The epidermis is a peripheral skin layer that provides the human body with a natural physical protection from dehydration and pathogens. It is composed of proliferating basal and differentiated suprabasal keratinocytes [1]. The self-renewing ability of the epidermis requires an appropriate proliferation and differentiation program in the basal layer [2]. Basal stem cells proliferate to produce daughter transit amplifying cells whose proliferative capacity is more limited compared with basal stem cells. After the set of cellular divisions, TA cells migrate through the epidermis layers and begin the process of differentiation towards the formation of external skin components [3]. Recent studies have established an important develop­mental role for p63 in stratified tissue formation. p63 regulates transcription of multiple genes which encode transcription factors, adhesion and signalling molecules, proteins involved in the cell cycle, apoptosis and also tissue specific proteins such as keratins, involucrin and loricrin [4]. The importance of p63 in skin development was mainly supported by observations in knockout mice, that after birth lacked multilayered epithelia and any skin appendages, such as teeth, hair follicles and mammary glands which indicates that p63 defines the stem cell compartment for this tissue [5]. In this article we would like to summarise the role of p63 in the development of epidermis and demonstrate the link between p63 expression and tumourigenesis.

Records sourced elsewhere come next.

/-!
# Chen's Theorem II: the remainder of the switching term for a fixed even shift `h` — PROVED

Sequel of `ChenShiftedSwitchedSieve.lean` (the sieve step of the bound (C) for the switched set of the
shifted problem, `B_h(x) = {p₁p₂p₃ − h}`, hypothesis (C) of
`Literature.NumberTheory.Sieve.Chen.Chen1973_theoremII_of`). This file proves the second of the three
steps: the remainder of the enlarged switched sequence `switchedSeqS h x ε` at level `D = x^{1/2−δ}` is
negligible,

  `R_S(h, x, ε, x^{1/2−δ}) ≤ C(ε, δ) · x/(log x)³`  for all large `x`  (`switchedRemainderS_le`).

It is a transcription of `ChenTheoremISwitchedRemainder.lean` (the Goldbach set `{x − p₁p₂p₃}`,
`switchedRemainderT_le`) in which the rôle of the even number is split: the SIZE `x` (written `N` in the
proofs, as in the source: grid `gridLevelT N ε k`, `maxGridIndexT`, ranges, `y N = N^{1/3}` — all the
grid lemmas of that file are reused verbatim) and the fixed MODULUS `h` (the blocks `blockPrimesS`,
`blockPairsS`, `blockProductsS` carry `p ∤ h`, `(p₂p₃, h) = 1`; the congruence is `p₁p₂p₃ ≡ h (mod d)`,
the density `shiftedPrimesDensity h`, the residue class `resClass h d`). The deep input is unchanged —
Nathanson's bilinear form inequality Theorem 10.7, PROVED in `ChenBilinearForm.lean`
(`Bilinear.primes_explicit`: the large sieve and the Siegel–Walfisz theorem; the block estimate takes a
supremum over ALL reduced residue classes, so it does not see the modulus), and the bookkeeping
`blockBound_arithT` of the Goldbach file. No named facts.

## References

* Chen Jing-run, Sci. Sinica 16 (1973) 157–176, Lemmas 5–7 and §III ("by the same method";
  reprint: Wang Yuan (ed.), *Goldbach Conjecture*, 1984, PDF pp. 157–168). [ChenSciSinica1973]
* M. B. Nathanson, *Additive Number Theory: The Classical Bases*, GTM 164 (1996), Thm 10.6
  (proof, (10.12)–(10.15)) and Thm 10.7, pp. 289–295. [Nathanson1996]
-/

open Finset Filter Topology
import Summits.QuantumFields.GaugeBoot.Certificates.SparseReducedWindow
import Summits.QuantumFields.GaugeBoot.Certificates.KZL2rpD4b23o10UpDA
import Summits.QuantumFields.GaugeBoot.Certificates.KZL2rpD4b23o10UpDB
import Summits.QuantumFields.GaugeBoot.Certificates.KZL2rpD4b23o10UpDC
import HarnessLib

/-!
# Kernel replay of the certsdp certificate `kzL2_D4_b23o10_max_rp_G2` — part G: factor-row assembly and objective (gb_lean_emit_win 0.10)

HONEST FRAMING (cell `pub-gaugeboot`): certified bounds on lattice expectations at stated coupling,
gauge group, dimension and torus size; NOT a mass gap, NOT a continuum limit, NOT a string tension;
NOT Yang–Mills-summit-bearing (barriers `FixedCouplingUltralocality`, `PerturbativeInvisibility`).

Certificate sha256 `4f867b102ddeb84d6b8d5b5ae5fd4df9427ccaa0de0dfd74637e12fbc3884895` (problem `kzL2_D4_b23o10_max_rp_G2`, sha256 `d77a5d7e8d63feddc47744c6df9a5dd23b3f63331b46fbcabbad35e35c864984`): `GB` = all factor rows (data parts
`Certificates/KZL2rpD4b23o10UpD….lean` concatenated), the INTEGER objective row `cZ`, the certified bound `lowerQ`, and the kernel check
`gb_len` (factor rows fit the padded dimension 48). Windows: `Certificates/KZL2rpD4b23o10UpA….lean`; assembly + theorems: `Certificates/KZL2rpD4b23o10Up.lean`.
Data/plumbing only; nothing is claimed about lattice gauge theory in this file.
-/

namespace Summit.QuantumFields.GaugeBoot.Certificates.KZL2rpD4b23o10Up

noncomputable section

open Summit.QuantumFields.GaugeBoot.Certificates.Sparse

/-- All factor rows (concatenation of the data parts' block lists). -/
def GB : List (List (List ℤ)) := GBa ++ GBb ++ GBc

/-- Objective as a sparse INTEGER row: (-1)·y_1. -/
def cZ : List (ℕ × ℤ) := [(1, Int.negSucc 0)]

/-- The certified lower bound on the objective (exact): `-73940766796134329436086375186497137447295337/108976315889193352379670196744896066355200000` (≈ -0.6785030875086). -/
def lowerQ : ℚ := -73940766796134329436086375186497137447295337/108976315889193352379670196744896066355200000

set_option maxHeartbeats 0 in
/-- Kernel check: every factor row of every block has length `≤ 48`. -/
theorem gb_len : lenCheckAll KZL2rpD4b23o10Up.GB 48 70 = true := by
  decide +kernel

end

end Summit.QuantumFields.GaugeBoot.Certificates.KZL2rpD4b23o10Up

p63 Isoforms and Their Transactivation Properties

p63 protein is one of the most significant transcription factors engaged in the growth of keratinocytes and skin development (Fig. 1) [6,7]. Protein p63 belongs to the p53 family [8,9] and like the other family members it contains three typical domains: amino-terminal transactivation domain (TA), DNA-binding domain and carboxy-terminal oligomerisation domain (OD) (Fig. 2) [8]. p63 is encoded by the TP63 gene. The expression of TP63 is directed from two distinct promoters, resulting in protein iso­forms either containing (TA) or lacking (∆N) the N-terminal transactivation domain [8]. Furthermore, these transcripts can then be subjected to alternative splicing to generate at least three diffe­rent C-terminal isoforms termed α, β and γ [10] and newly described δ and ε isoforms [11]. Only the α isoforms possess a sterile alpha motif (SAM) – a protein-protein interaction domain – and a transcription inhibitory domain (TI) (Fig. 2) [12,13]. ∆Np63 isoforms are recognised as a dominant negative inhibitor of TAp63 isoforms and other p53 family members [8]. Despite the fact that ∆Np63 lacks the transactivation domain prevalent in TA isoforms, it can demonstrate transactivation through the transactivation domain present in its N-terminal end [14].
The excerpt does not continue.